### THE DATA
/-- **ONE DIRECT PLANAR NOSE MOVE AT THE INITIAL STAGE, UPSTAIRS — modulo the door unpacking and the smoothing.**  In the K5 engines' initial
context, for a nose `Z ⊆ range ι` (infinite, `range ι ⊄ Z`, curve clause) with a MODEL `𝓦` on `ℙ³_O` (`V(𝓦)` regular, `O`-flat, reduced trace
`𝓦.comap (Proj φ) = 𝓘⟨Z⟩` — res-L1-w45b-stub-2's `planar_trace_smoothing`), the nose blow-up `υ' : F₃ ⟶ ℙ³_k` of `𝓘⟨Z⟩` followed by a B‴ tail
(door clause verbatim, `(F₂, T₂, Z₂, υ) := (ℙ³_k, range ι, Z, 𝟙)`) is matched by a new upstairs stage in HSUBʰ's currency with the host dropped —
`hendBlock_stage_zero_of_model` then `noseRound_stage_of_model`.  This is ✓ `hsube_of_suppliers` with PHASE 1 deleted and HEND := the given model
(NU7-NOSE-SIZING v1.2 §A2 «HSUB-direct»), door-text-free.  Conditional on (T-k) through the tail.
[OURS · L1 W4.5b · D9 «ν3-DIRECT» helper; counted 0; EL♮(3) NOT proved] -/
theorem directNose_stage_zero_of_model (hF : EmbeddedCurveLiftFact) (k : Type) [Field k] [IsAlgClosed k] (H : Scheme.{0})
    (ι : H ⟶ (Literature.AlgebraicGeometry.Motives.projectiveSpace 3 k).left)
    (hι : AlgebraicGeometry.IsClosedImmersion ι) (hH : AlgebraicGeometry.IsIntegral H)
    (O : Type) [CommRing O] [IsDomain O] [IsDiscreteValuationRing O] [IsAdicComplete (IsLocalRing.maximalIdeal O) O]
    [IsAlgClosed (IsLocalRing.ResidueField O)] (θ : O →+* k) (hθ : Function.Surjective θ) :
    letI := MvPolynomial.gradedAlgebra (σ := Fin (3 + 1)) (R := O); letI := MvPolynomial.gradedAlgebra (σ := Fin (3 + 1)) (R := k);
    ∀ (φ : MvPolynomial.homogeneousSubmodule (Fin (3 + 1)) O →+*ᵍ MvPolynomial.homogeneousSubmodule (Fin (3 + 1)) k)
      (hφ' : HomogeneousIdeal.irrelevant (MvPolynomial.homogeneousSubmodule (Fin (3 + 1)) k) ≤ (HomogeneousIdeal.irrelevant (MvPolynomial.homogeneousSubmodule (Fin (3 + 1)) O)).map φ), (∀ s, φ s = MvPolynomial.map θ s) →
    ∀ (Ch : ∀ X' : AlgebraicGeometry.Scheme.{0}, (X' ⟶ (AlgebraicGeometry.Proj (MvPolynomial.homogeneousSubmodule (Fin (3 + 1)) O))) → Set X' → Prop),
      (∀ (X' X'' : AlgebraicGeometry.Scheme.{0}) (σ' : X' ⟶ (AlgebraicGeometry.Proj (MvPolynomial.homogeneousSubmodule (Fin (3 + 1)) O))) (S' : Set X') (C : X'.IdealSheafData) (τ : X'' ⟶ X'), Ch X' σ' S' → Literature.AlgebraicGeometry.Resolution.IsBlowup τ C →
        Literature.AlgebraicGeometry.Resolution.Scheme.IsRegular C.subscheme → AlgebraicGeometry.Flat (C.subschemeι ≫ σ' ≫ (AlgebraicGeometry.Proj.toSpecZero (MvPolynomial.homogeneousSubmodule (Fin (3 + 1)) O) ≫ AlgebraicGeometry.Spec.map (CommRingCat.ofHom (algebraMap O (MvPolynomial.homogeneousSubmodule (Fin (3 + 1)) O 0))))) → σ' '' (C.support : Set X') ⊆ {y | ¬ IsGenericPoint y (Set.range (ι ≫ AlgebraicGeometry.Proj.map φ hφ' : H ⟶ (AlgebraicGeometry.Proj (MvPolynomial.homogeneousSubmodule (Fin (3 + 1)) O))))} →
        (C.support : Set X') ∩ (σ' ≫ (AlgebraicGeometry.Proj.toSpecZero (MvPolynomial.homogeneousSubmodule (Fin (3 + 1)) O) ≫ AlgebraicGeometry.Spec.map (CommRingCat.ofHom (algebraMap O (MvPolynomial.homogeneousSubmodule (Fin (3 + 1)) O 0))))) ⁻¹' {IsLocalRing.closedPoint O} ⊆ S' → Ch X'' (τ ≫ σ') (closure (τ ⁻¹' (S' \ (C.support : Set X'))))) → (∀ (X' : AlgebraicGeometry.Scheme.{0}) (σ' : X' ⟶ (AlgebraicGeometry.Proj (MvPolynomial.homogeneousSubmodule (Fin (3 + 1)) O))) (S' : Set X'), Ch X' σ' S' →
        Summit.ResolutionOfSingularities.ResolutionOfSingularities.Theses.EquisingularLift.Split.Chain (AlgebraicGeometry.Proj (MvPolynomial.homogeneousSubmodule (Fin (3 + 1)) O)) (Set.range (ι ≫ AlgebraicGeometry.Proj.map φ hφ' : H ⟶ (AlgebraicGeometry.Proj (MvPolynomial.homogeneousSubmodule (Fin (3 + 1)) O)))) X' σ' S') → (Set.range (ι ≫ AlgebraicGeometry.Proj.map φ hφ' : H ⟶ (AlgebraicGeometry.Proj (MvPolynomial.homogeneousSubmodule (Fin (3 + 1)) O)))) ⊆ (AlgebraicGeometry.Proj.toSpecZero (MvPolynomial.homogeneousSubmodule (Fin (3 + 1)) O) ≫ AlgebraicGeometry.Spec.map (CommRingCat.ofHom (algebraMap O (MvPolynomial.homogeneousSubmodule (Fin (3 + 1)) O 0)))) ⁻¹' {IsLocalRing.closedPoint O} → IsIrreducible (Set.range (ι ≫ AlgebraicGeometry.Proj.map φ hφ' : H ⟶ (AlgebraicGeometry.Proj (MvPolynomial.homogeneousSubmodule (Fin (3 + 1)) O)))) → IsClosed (Set.range (ι ≫ AlgebraicGeometry.Proj.map φ hφ' : H ⟶ (AlgebraicGeometry.Proj (MvPolynomial.homogeneousSubmodule (Fin (3 + 1)) O)))) →
      AlgebraicGeometry.IsIntegral (AlgebraicGeometry.Proj (MvPolynomial.homogeneousSubmodule (Fin (3 + 1)) O)) → IsLocallyNoetherian (AlgebraicGeometry.Proj (MvPolynomial.homogeneousSubmodule (Fin (3 + 1)) O)) → Literature.AlgebraicGeometry.Resolution.Scheme.IsRegular (AlgebraicGeometry.Proj (MvPolynomial.homogeneousSubmodule (Fin (3 + 1)) O)) → AlgebraicGeometry.IsProper (AlgebraicGeometry.Proj.toSpecZero (MvPolynomial.homogeneousSubmodule (Fin (3 + 1)) O) ≫ AlgebraicGeometry.Spec.map (CommRingCat.ofHom (algebraMap O (MvPolynomial.homogeneousSubmodule (Fin (3 + 1)) O 0)))) → AlgebraicGeometry.SmoothOfRelativeDimension 3 (AlgebraicGeometry.Proj.toSpecZero (MvPolynomial.homogeneousSubmodule (Fin (3 + 1)) O) ≫ AlgebraicGeometry.Spec.map (CommRingCat.ofHom (algebraMap O (MvPolynomial.homogeneousSubmodule (Fin (3 + 1)) O 0)))) →
      -- the INITIAL stage is in the chain
      Ch (AlgebraicGeometry.Proj (MvPolynomial.homogeneousSubmodule (Fin (3 + 1)) O)) (𝟙 (AlgebraicGeometry.Proj (MvPolynomial.homogeneousSubmodule (Fin (3 + 1)) O))) (Set.range (ι ≫ AlgebraicGeometry.Proj.map φ hφ' : H ⟶ (AlgebraicGeometry.Proj (MvPolynomial.homogeneousSubmodule (Fin (3 + 1)) O)))) →
    -- the nose `Z ⊆ range ι` (door clauses: in the surface, not all of it, infinite, curve clause) and its MODEL `𝓦`
    ∀ (Z : Set (Literature.AlgebraicGeometry.Motives.projectiveSpace 3 k).left) (hZ : IsClosed Z),
      Z ⊆ Set.range ι → ¬ (Set.range ι ⊆ Z) → Z.Infinite →
      (∀ z : ↥(redSub (Literature.AlgebraicGeometry.Motives.projectiveSpace 3 k).left Z hZ), IsClosed ({z} : Set ↥(redSub (Literature.AlgebraicGeometry.Motives.projectiveSpace 3 k).left Z hZ)) →
        ringKrullDim ((redSub (Literature.AlgebraicGeometry.Motives.projectiveSpace 3 k).left Z hZ).presheaf.stalk z) = ((1 : ℕ) : WithBot ℕ∞)) →
    ∀ (𝓦 : (AlgebraicGeometry.Proj (MvPolynomial.homogeneousSubmodule (Fin (3 + 1)) O)).IdealSheafData),
      Literature.AlgebraicGeometry.Resolution.Scheme.IsRegular 𝓦.subscheme →
      AlgebraicGeometry.Flat (𝓦.subschemeι ≫ (AlgebraicGeometry.Proj.toSpecZero (MvPolynomial.homogeneousSubmodule (Fin (3 + 1)) O) ≫ AlgebraicGeometry.Spec.map (CommRingCat.ofHom (algebraMap O (MvPolynomial.homogeneousSubmodule (Fin (3 + 1)) O 0))))) →
      𝓦.comap (AlgebraicGeometry.Proj.map φ hφ') = vanishingIdeal (⟨Z, hZ⟩ : Closeds (Literature.AlgebraicGeometry.Motives.projectiveSpace 3 k).left) →
    -- THE MOVE: the nose blow-up at the initial stage and the B‴ tail (door clauses verbatim, `(F₂, T₂, Z₂) := (ℙ³_k, range ι, Z)`)
    ∀ (F₃ : Scheme.{0}) (υ' : F₃ ⟶ (Literature.AlgebraicGeometry.Motives.projectiveSpace 3 k).left),
      IsBlowup υ' (vanishingIdeal (⟨Z, hZ⟩ : Closeds (Literature.AlgebraicGeometry.Motives.projectiveSpace 3 k).left)) →
    ∀ (F₉ : Scheme.{0}) (γ' : F₉ ⟶ F₃) (T₉ E' : Set F₉) (Es' Ns' : List (Set F₉)) (K' : Set F₉),
      (∀ R : (∀ G : Scheme.{0}, (G ⟶ F₃) → Set G → Set G → List (Set G) → List (Set G) → Set G → Prop),
        R F₃ (𝟙 F₃) (closure (υ' ⁻¹' (Set.range ι \ Z))) (υ' ⁻¹' Z) [] [] ∅ →
        TowerPtRegB₄ F₃ R → TowerPtRamB₄ F₃ R → TowerRoundBTriplePrime (Literature.AlgebraicGeometry.Motives.projectiveSpace 3 k).left F₃ υ' Z hZ R →
        R F₉ γ' T₉ E' Es' Ns' K') →
    ∃ (X₉ : Scheme.{0}) (σ₉ : X₉ ⟶ (AlgebraicGeometry.Proj (MvPolynomial.homogeneousSubmodule (Fin (3 + 1)) O))) (S₉ : Set X₉) (j₉ : F₉ ⟶ X₉) (t₉ : F₉ ⟶ AlgebraicGeometry.Spec (.of k)),
      Ch X₉ σ₉ S₉ ∧ AlgebraicGeometry.IsIntegral X₉ ∧ IsLocallyNoetherian X₉ ∧ Literature.AlgebraicGeometry.Resolution.Scheme.IsRegular X₉ ∧ AlgebraicGeometry.IsDominant (σ₉ ≫ (AlgebraicGeometry.Proj.toSpecZero (MvPolynomial.homogeneousSubmodule (Fin (3 + 1)) O) ≫ AlgebraicGeometry.Spec.map (CommRingCat.ofHom (algebraMap O (MvPolynomial.homogeneousSubmodule (Fin (3 + 1)) O 0))))) ∧
      IsPullback j₉ t₉ (σ₉ ≫ (AlgebraicGeometry.Proj.toSpecZero (MvPolynomial.homogeneousSubmodule (Fin (3 + 1)) O) ≫ AlgebraicGeometry.Spec.map (CommRingCat.ofHom (algebraMap O (MvPolynomial.homogeneousSubmodule (Fin (3 + 1)) O 0))))) (AlgebraicGeometry.Spec.map (CommRingCat.ofHom θ)) ∧ j₉ '' T₉ = S₉ ∧ IsClosed T₉ ∧ IsIrreducible T₉ ∧ AlgebraicGeometry.IsIntegral F₉ ∧
      TCPlus.LetterDatum O (AlgebraicGeometry.Proj (MvPolynomial.homogeneousSubmodule (Fin (3 + 1)) O)) (AlgebraicGeometry.Proj.toSpecZero (MvPolynomial.homogeneousSubmodule (Fin (3 + 1)) O) ≫ AlgebraicGeometry.Spec.map (CommRingCat.ofHom (algebraMap O (MvPolynomial.homogeneousSubmodule (Fin (3 + 1)) O 0)))) (Set.range (ι ≫ AlgebraicGeometry.Proj.map φ hφ' : H ⟶ (AlgebraicGeometry.Proj (MvPolynomial.homogeneousSubmodule (Fin (3 + 1)) O)))) F₉ X₉ σ₉ j₉ (∅ : Set F₉) := by
  classical
  letI := MvPolynomial.gradedAlgebra (σ := Fin (3 + 1)) (R := O)
  letI := MvPolynomial.gradedAlgebra (σ := Fin (3 + 1)) (R := k)
  intro φ hφ' hφ Ch hChStep hChSplit hYsp hYirr hYcl hPint hPnoeth hPreg hqprop hqsm hCh₀ Z hZ hZT hTZ hZinf hZdim 𝓦 h𝓦reg h𝓦fl h𝓦tr
    F₃ υ' hυ' F₉ γ' T₉ E' Es' Ns' K' htail
  -- the HEND block at the initial stage from the model `𝓦` …
  have hmodel := hendBlock_stage_zero_of_model k H ι hι hH O θ hθ φ hφ' hφ Ch hPint hPnoeth hPreg hCh₀ Z hZ 𝓦 h𝓦reg h𝓦fl h𝓦tr
  -- … then PHASE 2 on it
  exact noseRound_stage_of_model hF k O θ hθ _ _ _ Ch hChStep hChSplit hYsp hYirr hYcl hPint hPnoeth hPreg hqprop hqsm
    (Literature.AlgebraicGeometry.Motives.projectiveSpace 3 k).left (Set.range ι) Z hZ hZT hTZ hZinf hZdim hmodel F₃ υ' hυ' F₉ γ' T₉ E' Es' Ns' K' htail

### WHAT IS BEING ASKED
Give the number of lines in the material above that include the string "verbatim", with no further text.

### EXERCISE RESPONSE
2